Was ist für Sie das Spannende an ihrer neuen Arbeit in der BAM, also in einem Ressortforschungsinstitut?

Schon wenn man durch die Pforte kommt, merkt man, dass die BAM sich den wirklich großen Fragen stellt, die die Gesellschaft umtreibt - das finde ich richtig gut. Wissenschaftlerinnen und Wissenschaftler sind ja immer ein bisschen verliebt in ihre Forschung – das kenne ich ja auch von mir selbst. Aber die Arbeit in einen Kontext einzuordnen, sich zu fragen, wem das dient, gibt der eigenen Forschung einen großen Antrieb. Diesen Gedanken finde ich an der BAM sehr ausgeprägt. Es spiegelt sich sehr gut in den Themenfeldern wieder, beispielsweise „Energie“ und „Infrastruktur“: Welche neuen Materialien brauchen wir? Wem nutzt der von mir entwickelte Sensor? Was müssen wir tun, damit Innovationen aus der Material- und Naturwissenschaft wirklich in der Gesellschaft ankommen?

Wo wollen Sie hin mit Ihrem Fachbereich?

Mein Fachbereich hat eine enorme Kompetenz in der zerstörungsfreien Prüfung und bisher viele Industrieaufträge bearbeitet, beispielsweise wenn Firmen wissen wollen, warum ihre Bauteile bestimmten Belastungen nicht standhalten. Ich komme hingegen aus einem forschungsstarken Institut und mein Fokus liegt auf der Anwendung neuer Materialien. Das kann also eine sehr interessante Mischung werden, zum Beispiel wenn wir uns anschauen: Wie verhält sich ein kleiner Sensor in einem großen Bauteil? Das könnten wir dann als Ganzes hier beantworten.

Wie unterscheidet sich die Leitung eines BAM-Fachbereichs von der Leitung einer Forschungsgruppe am Leibnitz-Institut für Festkörper- und Werkstoffforschung?

Im IFW habe ich Promovierende und Postdocs betreut, und fand es sehr schön, deren Entwicklung zu begleiten. Hier in der BAM kann ich mich dagegen auf einen großen Erfahrungsschatz der Kolleginnen und Kollegen stützen, das ist großartig!
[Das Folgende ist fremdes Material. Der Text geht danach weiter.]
import Summits.CriticalPhenomena.PercolationContinuityZ3.Theorems.Transplant.SkelPhiForcedColumnPlace
import Summits.CriticalPhenomena.PercolationContinuityZ3.Theorems.Transplant.SkelPhiForcedColumnQ
import HarnessLib

/-!
# Quasi-step rung (N3-b), BINDER WAVE, row Q07 «SkelPhiForcedColumnPlace» of WAVE-Q-BINDER-rows v0.6 under (ι) := `Skelφ.QStepsN G φ M`: **PLACEMENT OF THE
# QUASI-COLUMN END** — the two spec facts of `ctColEndQ` (form value `≥ θ D + A`; graph distance `≤ P.N·kitK` from the stem end) and their consequences
# (depth `≥ D`, the ball of radius `ρ` about the end inside the window level, reach from the inner neighbour, frame image in the enlarged level box) — the
# twins of «SkelPhiForcedColumnPlace» (which assumed `Steps G φ`), radius tokens `KCmax ↦ P.N·KCmax`

builds on p205010 (kernel theorem, internal audit signed; external expert review pending) — nothing in this file uses p205010; nothing here is a claim about any open node
((N3-b), the end state); no carrier, no node, no definition.  Lane `prim-bschramm`, seat `prim-hp-8` (gen 62; binder-wave pen, family Forced*/Root*/RunKits/ApronKitDefs —
captain gen-1 g4, lane INBOX 2026-08-27 07:25Z).  thm row; its floors (`hr₀`, `hT`, `hDw`, `hE`) carry the column radius `×P.N` (refuter p5-g28 reads).  Helper file
(`--supports stmt-CriticalPhenomena-4575 --as helper`).
WHY (hunk classes (i) binder `(hstep : Steps G φ) ↦ (hqφ : QStepsN G φ P.N)` — common cost bound, located item L-hp8-1 (b); (ii) call sites `ctColEnd/φ_ctColEnd/le_lin_ctCtr/
walk_mem_graphBall ↦ ctColEndQ/φ_ctColEnd_q/le_lin_ctCtr_q/walkQ_mem_graphBall` («SkelPhiForcedColumnQ» Q06, «SkelPhiApronKitDefsQ» Q02, «SkelPhiQStepsN»); (iv) radius: the
quasi-column end is within `P.N·kitK ≤ P.N·KCmax` of the stem end, so every `KCmax` that measures that distance reads `P.N·KCmax` — in `hr₀`, `hT`, `hDw`, the reach
radius and `hE`; `hKC` (a bound on `kitK`, a planar quantity) is unchanged).  Proofs otherwise byte-identical.  Regression: `qStepsN_of_steps` (`P.N = 1`).
* `ctColEnd_mem_graphBall_kitK_q`, `le_lin_ctColEnd_q`, `shellD_le_sdepth_ctColEnd_q'`, **`ball_ctColEnd_facts_q`**, **`ball_ctColEnd_subset_winLevel_q`**, `ctColEnd_reach_q`,
  `ψ_ctColEnd_mem_Icc_q`.
[cite: KozmaNitzan2024, §4 Lemma 10, p. 19 (Step III: seeds), p. 26 ((29): columns)] [cite: GrimmettPercolation1999, §7.2]
-/

noncomputable section

open scoped Classical

namespace Summit.CriticalPhenomena.PercolationContinuityZ3.Theorems.Transplant

namespace Skelφ

open MeasureTheory
open Literature.Probability.Percolation Literature.Probability.LatticeModels SimpleGraph KNLevels
open Literature.Probability.Percolation.KozmaNitzan.Cells (oth oth_ne eq_oth_of_ne oth_oth)
open Literature.Barriers.CriticalPhenomena (graphBall graphBall_finite mem_graphBall_self graphBall_mono)
open Skel (winGraph winGraph_adj winGraph_le KitGeom)
open SkelI (tanOff tanTgt tanTgt_mem)

variable {V : Type} [DecidableEq V] {G : SimpleGraph V} [G.LocallyFinite] {ψ φ : V → Site 2}

/-! ## §1 Placement of the quasi-column end (the two spec facts and their consequences) -/

section PlaceE

variable {w₀ : V} {R : ℕ} {Lo Hi : Site 2} (SF : ∀ (i : Fin 2) (σ : ℤˣ), SideForm ψ φ Lo Hi i σ) {P : ApronPrm} {KCmax ρ : ℕ}

omit [DecidableEq V] [G.LocallyFinite] in
/-- **Spec fact 2**: the quasi-column end is within graph distance `P.N·kitK` of the stem end (under `QStepsN` of the base chart; twin of
`ctColEnd_mem_graphBall_kitK`). [folklore] -/
theorem ctColEnd_mem_graphBall_kitK_q (hqφ : QStepsN G φ P.N) (x : V) :
    ctColEndQ G SF P w₀ R x ∈ graphBall G (ctT1 G ψ P w₀ R Lo Hi x)
      (P.N * (SF (ctDir G ψ w₀ R Lo Hi x).1 (ctDir G ψ w₀ R Lo Hi x).2).kitK (φ (ctT1 G ψ P w₀ R Lo Hi x)) (shellD P) P.A) := by
  unfold ctColEndQ; exact walkQ_mem_graphBall hqφ _ _ _ _

omit [DecidableEq V] [G.LocallyFinite] in
/-- **Spec fact 1** (form value): the exit side form at the quasi-column end is at least `θ D + A` (twin of `le_lin_ctColEnd`). [folklore] -/
theorem le_lin_ctColEnd_q (hqφ : QStepsN G φ P.N) {x : V}
    (ht : (SF (ctDir G ψ w₀ R Lo Hi x).1 (ctDir G ψ w₀ R Lo Hi x).2).lin (φ (ctT1 G ψ P w₀ R Lo Hi x)) ≤
      (SF (ctDir G ψ w₀ R Lo Hi x).1 (ctDir G ψ w₀ R Lo Hi x).2).θ (shellD P) + P.A) :
    (SF (ctDir G ψ w₀ R Lo Hi x).1 (ctDir G ψ w₀ R Lo Hi x).2).θ (shellD P) + P.A ≤
      (SF (ctDir G ψ w₀ R Lo Hi x).1 (ctDir G ψ w₀ R Lo Hi x).2).lin (φ (ctColEndQ G SF P w₀ R x)) := by
  rw [φ_ctColEnd_q hqφ x]; exact le_lin_ctCtr_q SF hqφ ht

/-- The quasi-column end of a contact sits at depth `≥ D` (`θ (2+d) ≤ θ D + A`, `A ≥ 0`; twin of `shellD_le_sdepth_ctColEnd'`). [folklore] -/
theorem shellD_le_sdepth_ctColEnd_q' (hlip : Lip G ψ) (hq : QStepsN G ψ P.N) (hqφ : QStepsN G φ P.N) (hw2 : ∀ i, Lo i + 2 ≤ Hi i) (hA : 0 ≤ P.A)
    (hθA : ∀ (i : Fin 2) (σ : ℤˣ), (SF i σ).θ (2 + P.d) ≤ (SF i σ).θ (shellD P) + P.A)
    {x : V} (hx : x ∈ outerBoundary (winGraph G w₀ R) (Win G ψ w₀ (Finset.Icc Lo Hi) R)) :
    (shellD P : ℤ) ≤ sdepth ψ Lo Hi (ctDir G ψ w₀ R Lo Hi x).1 (ctDir G ψ w₀ R Lo Hi x).2 (ctColEndQ G SF P w₀ R x) := by
  have ht := ψ_ctT1 hlip hq hw2 hx
  have hzlt := (SF (ctDir G ψ w₀ R Lo Hi x).1 (ctDir G ψ w₀ R Lo Hi x).2).lin_lt_of_sdepth_lt (φ := φ) (v := ctT1 G ψ P w₀ R Lo Hi x)
    (m := 2 + P.d) (by rw [ht.1]; omega)
  exact (SF _ _).le_sdepth_of_lin (by
    have h1 := le_lin_ctColEnd_q SF hqφ (x := x) (by have := hθA (ctDir G ψ w₀ R Lo Hi x).1 (ctDir G ψ w₀ R Lo Hi x).2; linarith)
    linarith)

/-- **The ball of radius `ρ` about the QUASI-COLUMN END of a near contact** (twin of `ball_ctColEnd_facts`, radius `KCmax ↦ P.N·KCmax` in `hr₀`/`hT`/`hDw`):
(a) inside `B_G(w₀, R)`, (b) tangentially at least `D` inside, (c) at depth between `D − ρ` and `(Hi − Lo) − D` behind the exit side. [this work] -/
theorem ball_ctColEnd_facts_q (hlip : Lip G ψ) (hq : QStepsN G ψ P.N) (hqφ : QStepsN G φ P.N) (hwide : ∀ i, Lo i + 2 * tanOff P.ℓs P.M ≤ Hi i)
    (hKC : ∀ (i : Fin 2) (σ : ℤˣ) (z : Site 2), (SF i σ).θ (1 + P.d) ≤ (SF i σ).lin z → (SF i σ).lin z < (SF i σ).θ (2 + P.d) →
      (SF i σ).kitK z (shellD P) P.A ≤ KCmax)
    (hA : 0 ≤ P.A) (hθA : ∀ (i : Fin 2) (σ : ℤˣ), (SF i σ).θ (2 + P.d) ≤ (SF i σ).θ (shellD P) + P.A)
    (hr₀ : P.N * (tanOff P.ℓs P.M + 1) + P.N * P.d + (P.N * KCmax + ρ) ≤ P.r₀) (hR : P.r₀ ≤ R)
    (hT : (shellD P : ℤ) + P.N * KCmax + ρ ≤ tanOff P.ℓs P.M) (hDw : ∀ i, Lo i + ((shellD P + 1 + P.d + P.N * KCmax + ρ : ℕ) : ℤ) ≤ Hi i)
    {x : V} (hx : x ∈ outerBoundary (winGraph G w₀ R) (Win G ψ w₀ (Finset.Icc Lo Hi) R)) (hnear : IsNear G ψ Lo Hi P w₀ R x)
    {v : V} (hv : v ∈ graphBall G (ctColEndQ G SF P w₀ R x) ρ) :
    v ∈ graphBall G w₀ R ∧
      (Lo (oth (ctDir G ψ w₀ R Lo Hi x).1) + shellD P ≤ ψ v (oth (ctDir G ψ w₀ R Lo Hi x).1) ∧
        ψ v (oth (ctDir G ψ w₀ R Lo Hi x).1) ≤ Hi (oth (ctDir G ψ w₀ R Lo Hi x).1) - shellD P) ∧
      (shellD P : ℤ) - ρ ≤ sdepth ψ Lo Hi (ctDir G ψ w₀ R Lo Hi x).1 (ctDir G ψ w₀ R Lo Hi x).2 v ∧
      sdepth ψ Lo Hi (ctDir G ψ w₀ R Lo Hi x).1 (ctDir G ψ w₀ R Lo Hi x).2 v ≤
        Hi (ctDir G ψ w₀ R Lo Hi x).1 - Lo (ctDir G ψ w₀ R Lo Hi x).1 - shellD P := by
  have hw2 : ∀ i, Lo i + 2 ≤ Hi i := fun i => by have := hwide i; unfold tanOff at this; omega
  have ht := ψ_ctT1 hlip hq hw2 hx
  have hzge := (SF (ctDir G ψ w₀ R Lo Hi x).1 (ctDir G ψ w₀ R Lo Hi x).2).le_lin_of_le_sdepth (φ := φ) (v := ctT1 G ψ P w₀ R Lo Hi x)
    (m := 1 + P.d) (by rw [ht.1])
  have hzlt := (SF (ctDir G ψ w₀ R Lo Hi x).1 (ctDir G ψ w₀ R Lo Hi x).2).lin_lt_of_sdepth_lt (φ := φ) (v := ctT1 G ψ P w₀ R Lo Hi x)
    (m := 2 + P.d) (by rw [ht.1]; omega)
  -- distances
  have hct : ctColEndQ G SF P w₀ R x ∈ graphBall G (ctT1 G ψ P w₀ R Lo Hi x) (P.N * KCmax) :=
    graphBall_mono G _ (Nat.mul_le_mul_left P.N (hKC _ _ _ hzge hzlt)) (ctColEnd_mem_graphBall_kitK_q SF (P := P) (w₀ := w₀) (R := R) hqφ x)
  have hvt : v ∈ graphBall G (ctT1 G ψ P w₀ R Lo Hi x) (P.N * KCmax + ρ) := BoxProdZ2.mem_graphBall_add G hct hv
  have hvy : v ∈ graphBall G (ctY G ψ w₀ R Lo Hi x) (P.N * (tanOff P.ℓs P.M + 1) + P.N * P.d + (P.N * KCmax + ρ)) :=
    BoxProdZ2.mem_graphBall_add G (ctT1_mem_graphBall hq hwide hx) hvt
  refine ⟨?_, ?_, ?_, ?_⟩
  · have h := BoxProdZ2.mem_graphBall_add G hnear (graphBall_mono G _ hr₀ hvy)
    rwa [Nat.sub_add_cancel hR] at h
  · have h := abs_sub_le_of_mem_graphBall hlip hvt (oth (ctDir G ψ w₀ R Lo Hi x).1)
    rw [ht.2, abs_le] at h
    have hτ := tanTgt_mem (oth (ctDir G ψ w₀ R Lo Hi x).1) (hwide (oth _)) (ψ (ctY G ψ w₀ R Lo Hi x))
    push_cast at h
    constructor <;> linarith [h.1, h.2, hτ.1, hτ.2]
  · have hc := shellD_le_sdepth_ctColEnd_q' SF hlip hq hqφ hw2 hA hθA hx
    have h := sdepth_sub_le_of_mem_graphBall hlip (Lo := Lo) (Hi := Hi) (ctDir G ψ w₀ R Lo Hi x).1 (ctDir G ψ w₀ R Lo Hi x).2 hv
    rw [abs_le] at h; linarith [h.1]
  · have h := sdepth_sub_le_of_mem_graphBall hlip (Lo := Lo) (Hi := Hi) (ctDir G ψ w₀ R Lo Hi x).1 (ctDir G ψ w₀ R Lo Hi x).2 hvt
    rw [ht.1, abs_le] at h
    have hwid := hDw (ctDir G ψ w₀ R Lo Hi x).1
    push_cast at h hwid ⊢
    linarith [h.2]

end PlaceE

/-- **The ball of radius `ρ` about the quasi-column end of a near contact lies in the window level** (twin of `ball_ctColEnd_subset_winLevel`; `D ≥ ρ + 1`; placement
radii `×P.N`). [folklore] -/
theorem ball_ctColEnd_subset_winLevel_q {lo hi : Site 2} {j : ℕ} {w₀ : V} {R : ℕ}
    (SF : ∀ (i : Fin 2) (σ : ℤˣ), SideForm ψ φ (lo - (j : Site 2)) (hi + (j : Site 2)) i σ) {P : ApronPrm} {KCmax ρ : ℕ}
    (hlip : Lip G ψ) (hq : QStepsN G ψ P.N) (hqφ : QStepsN G φ P.N) (hwide : ∀ i, (lo - (j : Site 2)) i + 2 * tanOff P.ℓs P.M ≤ (hi + (j : Site 2)) i)
    (hKC : ∀ (i : Fin 2) (σ : ℤˣ) (z : Site 2), (SF i σ).θ (1 + P.d) ≤ (SF i σ).lin z → (SF i σ).lin z < (SF i σ).θ (2 + P.d) →
      (SF i σ).kitK z (shellD P) P.A ≤ KCmax)
    (hA : 0 ≤ P.A) (hθA : ∀ (i : Fin 2) (σ : ℤˣ), (SF i σ).θ (2 + P.d) ≤ (SF i σ).θ (shellD P) + P.A)
    (hr₀ : P.N * (tanOff P.ℓs P.M + 1) + P.N * P.d + (P.N * KCmax + ρ) ≤ P.r₀) (hR : P.r₀ ≤ R)
    (hT : (shellD P : ℤ) + P.N * KCmax + ρ ≤ tanOff P.ℓs P.M)
    (hDw : ∀ i, (lo - (j : Site 2)) i + ((shellD P + 1 + P.d + P.N * KCmax + ρ : ℕ) : ℤ) ≤ (hi + (j : Site 2)) i) (hDρ : ρ + 1 ≤ shellD P)
    {x : V} (hx : x ∈ outerBoundary (winGraph G w₀ R) (winLevel G ψ w₀ R lo hi j))
    (hnear : IsNear G ψ (lo - (j : Site 2)) (hi + (j : Site 2)) P w₀ R x) :
    ∀ v ∈ graphBall G (ctColEndQ G SF P w₀ R x) ρ, v ∈ winLevel G ψ w₀ R lo hi j := by
  intro v hv
  obtain ⟨hball, htan, hlow, htop⟩ := ball_ctColEnd_facts_q SF hlip hq hqφ hwide hKC hA hθA hr₀ hR hT hDw hx hnear hv
  unfold winLevel
  rw [mem_Win, Finset.mem_Icc]
  refine ⟨hball, ?_, ?_⟩ <;> intro i
  · by_cases hi : i = (ctDir G ψ w₀ R (lo - (j : Site 2)) (hi + (j : Site 2)) x).1
    · rw [hi]; unfold sdepth at hlow htop; split_ifs at hlow htop <;> push_cast at hlow htop hDρ ⊢ <;> omega
    · rw [eq_oth_of_ne hi]; have := htan.1; push_cast at this ⊢; omega
  · by_cases hi : i = (ctDir G ψ w₀ R (lo - (j : Site 2)) (hi + (j : Site 2)) x).1
    · rw [hi]; unfold sdepth at hlow htop; split_ifs at hlow htop <;> push_cast at hlow htop hDρ ⊢ <;> omega
    · rw [eq_oth_of_ne hi]; have := htan.2; push_cast at this ⊢; omega

/-- **The quasi-column end is within `N(T₀+1) + N·d + N·KCmax` of the inner neighbour** (twin of `ctColEnd_reach`). [folklore] -/
theorem ctColEnd_reach_q {w₀ : V} {R : ℕ} {Lo Hi : Site 2} (SF : ∀ (i : Fin 2) (σ : ℤˣ), SideForm ψ φ Lo Hi i σ) {P : ApronPrm} {KCmax : ℕ}
    (hlip : Lip G ψ) (hq : QStepsN G ψ P.N) (hqφ : QStepsN G φ P.N) (hwide : ∀ i, Lo i + 2 * tanOff P.ℓs P.M ≤ Hi i)
    (hKC : ∀ (i : Fin 2) (σ : ℤˣ) (z : Site 2), (SF i σ).θ (1 + P.d) ≤ (SF i σ).lin z → (SF i σ).lin z < (SF i σ).θ (2 + P.d) →
      (SF i σ).kitK z (shellD P) P.A ≤ KCmax)
    {x : V} (hx : x ∈ outerBoundary (winGraph G w₀ R) (Win G ψ w₀ (Finset.Icc Lo Hi) R)) :
    ctColEndQ G SF P w₀ R x ∈ graphBall G (ctY G ψ w₀ R Lo Hi x) (P.N * (tanOff P.ℓs P.M + 1) + P.N * P.d + P.N * KCmax) := by
  have hw2 : ∀ i, Lo i + 2 ≤ Hi i := fun i => by have := hwide i; unfold tanOff at this; omega
  have ht := ψ_ctT1 hlip hq hw2 hx
  have hzge := (SF (ctDir G ψ w₀ R Lo Hi x).1 (ctDir G ψ w₀ R Lo Hi x).2).le_lin_of_le_sdepth (φ := φ) (v := ctT1 G ψ P w₀ R Lo Hi x)
    (m := 1 + P.d) (by rw [ht.1])
  have hzlt := (SF (ctDir G ψ w₀ R Lo Hi x).1 (ctDir G ψ w₀ R Lo Hi x).2).lin_lt_of_sdepth_lt (φ := φ) (v := ctT1 G ψ P w₀ R Lo Hi x)
    (m := 2 + P.d) (by rw [ht.1]; omega)
  have hct : ctColEndQ G SF P w₀ R x ∈ graphBall G (ctT1 G ψ P w₀ R Lo Hi x) (P.N * KCmax) :=
    graphBall_mono G _ (Nat.mul_le_mul_left P.N (hKC _ _ _ hzge hzlt)) (ctColEnd_mem_graphBall_kitK_q SF (P := P) (w₀ := w₀) (R := R) hqφ x)
  exact BoxProdZ2.mem_graphBall_add G (ctT1_mem_graphBall hq hwide hx) hct

/-- **The frame image of the quasi-column end lies in the `j + reach`-enlargement of the level box** (twin of `ψ_ctColEnd_mem_Icc`). [folklore] -/
theorem ψ_ctColEnd_mem_Icc_q {w₀ : V} {R : ℕ} {lo hi : Site 2} {j : ℕ}
    (SF : ∀ (i : Fin 2) (σ : ℤˣ), SideForm ψ φ (lo - (j : Site 2)) (hi + (j : Site 2)) i σ) {P : ApronPrm} {KCmax E : ℕ}
    (hlip : Lip G ψ) (hq : QStepsN G ψ P.N) (hqφ : QStepsN G φ P.N) (hwide : ∀ i, (lo - (j : Site 2)) i + 2 * tanOff P.ℓs P.M ≤ (hi + (j : Site 2)) i)
    (hKC : ∀ (i : Fin 2) (σ : ℤˣ) (z : Site 2), (SF i σ).θ (1 + P.d) ≤ (SF i σ).lin z → (SF i σ).lin z < (SF i σ).θ (2 + P.d) →
      (SF i σ).kitK z (shellD P) P.A ≤ KCmax)
    (hE : j + (P.N * (tanOff P.ℓs P.M + 1) + P.N * P.d + P.N * KCmax) ≤ E)
    {x : V} (hx : x ∈ outerBoundary (winGraph G w₀ R) (winLevel G ψ w₀ R lo hi j)) :
    ψ (ctColEndQ G SF P w₀ R x) ∈ Finset.Icc (lo - ((E : ℕ) : Site 2)) (hi + ((E : ℕ) : Site 2)) := by
  have hy := ctY_mem_Icc (G := G) (ψ := ψ) (w₀ := w₀) (R := R) hx
  have hd := ctColEnd_reach_q SF hlip hq hqφ hwide hKC hx
  rw [Finset.mem_Icc] at hy ⊢
  constructor <;> intro i
  · have h1 := abs_sub_le_of_mem_graphBall hlip hd i
    have h2 := hy.1 i
    rw [abs_le] at h1
    simp only [Pi.sub_apply, Pi.natCast_apply] at h2 ⊢
    push_cast at h1 h2 ⊢
    have : (j : ℤ) + (P.N * (tanOff P.ℓs P.M + 1) + P.N * P.d + P.N * KCmax : ℕ) ≤ E := by exact_mod_cast hE
    push_cast at this
    linarith [h1.1]
  · have h1 := abs_sub_le_of_mem_graphBall hlip hd i
    have h2 := hy.2 i
    rw [abs_le] at h1
    simp only [Pi.add_apply, Pi.natCast_apply] at h2 ⊢
    push_cast at h1 h2 ⊢
    have : (j : ℤ) + (P.N * (tanOff P.ℓs P.M + 1) + P.N * P.d + P.N * KCmax : ℕ) ≤ E := by exact_mod_cast hE
    push_cast at this
    linarith [h1.2]

end Skelφ

end Summit.CriticalPhenomena.PercolationContinuityZ3.Theorems.Transplant

end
Aber mit Blick auf eine stärker forschungsorientierte Ausrichtung des Fachbereichs werden wir natürlich auch hier zukünftig wieder mehr Doktorandinnen und Doktoranden beschäftigen.

In der Physik gibt es etwa 15 Prozent Frauen, in den Ingenieurwissenschaften ist der Frauenanteil noch geringer. Was raten Sie jungen Wissenschaftlerinnen in diesen Bereichen?

Man braucht ein dickes Fell und Selbstbewusstsein, um sich durchzusetzen, aber es lohnt sich. Viele der anderen Wissenschaftlerinnen und Frauen in Führungspositionen, die ich nach und nach kennengelernt habe, sind tolle Persönlichkeiten und der Austausch mit ihnen ist ungeheuer bereichernd.

Verantwortung kann man letztlich nur übernehmen, wenn man vorne mitspielt. Und welche Verantwortung könnte schöner sein, als die Welt von morgen mit zu gestalten? Frauen, traut Euch! Eure Talente und Ideen werden gebraucht.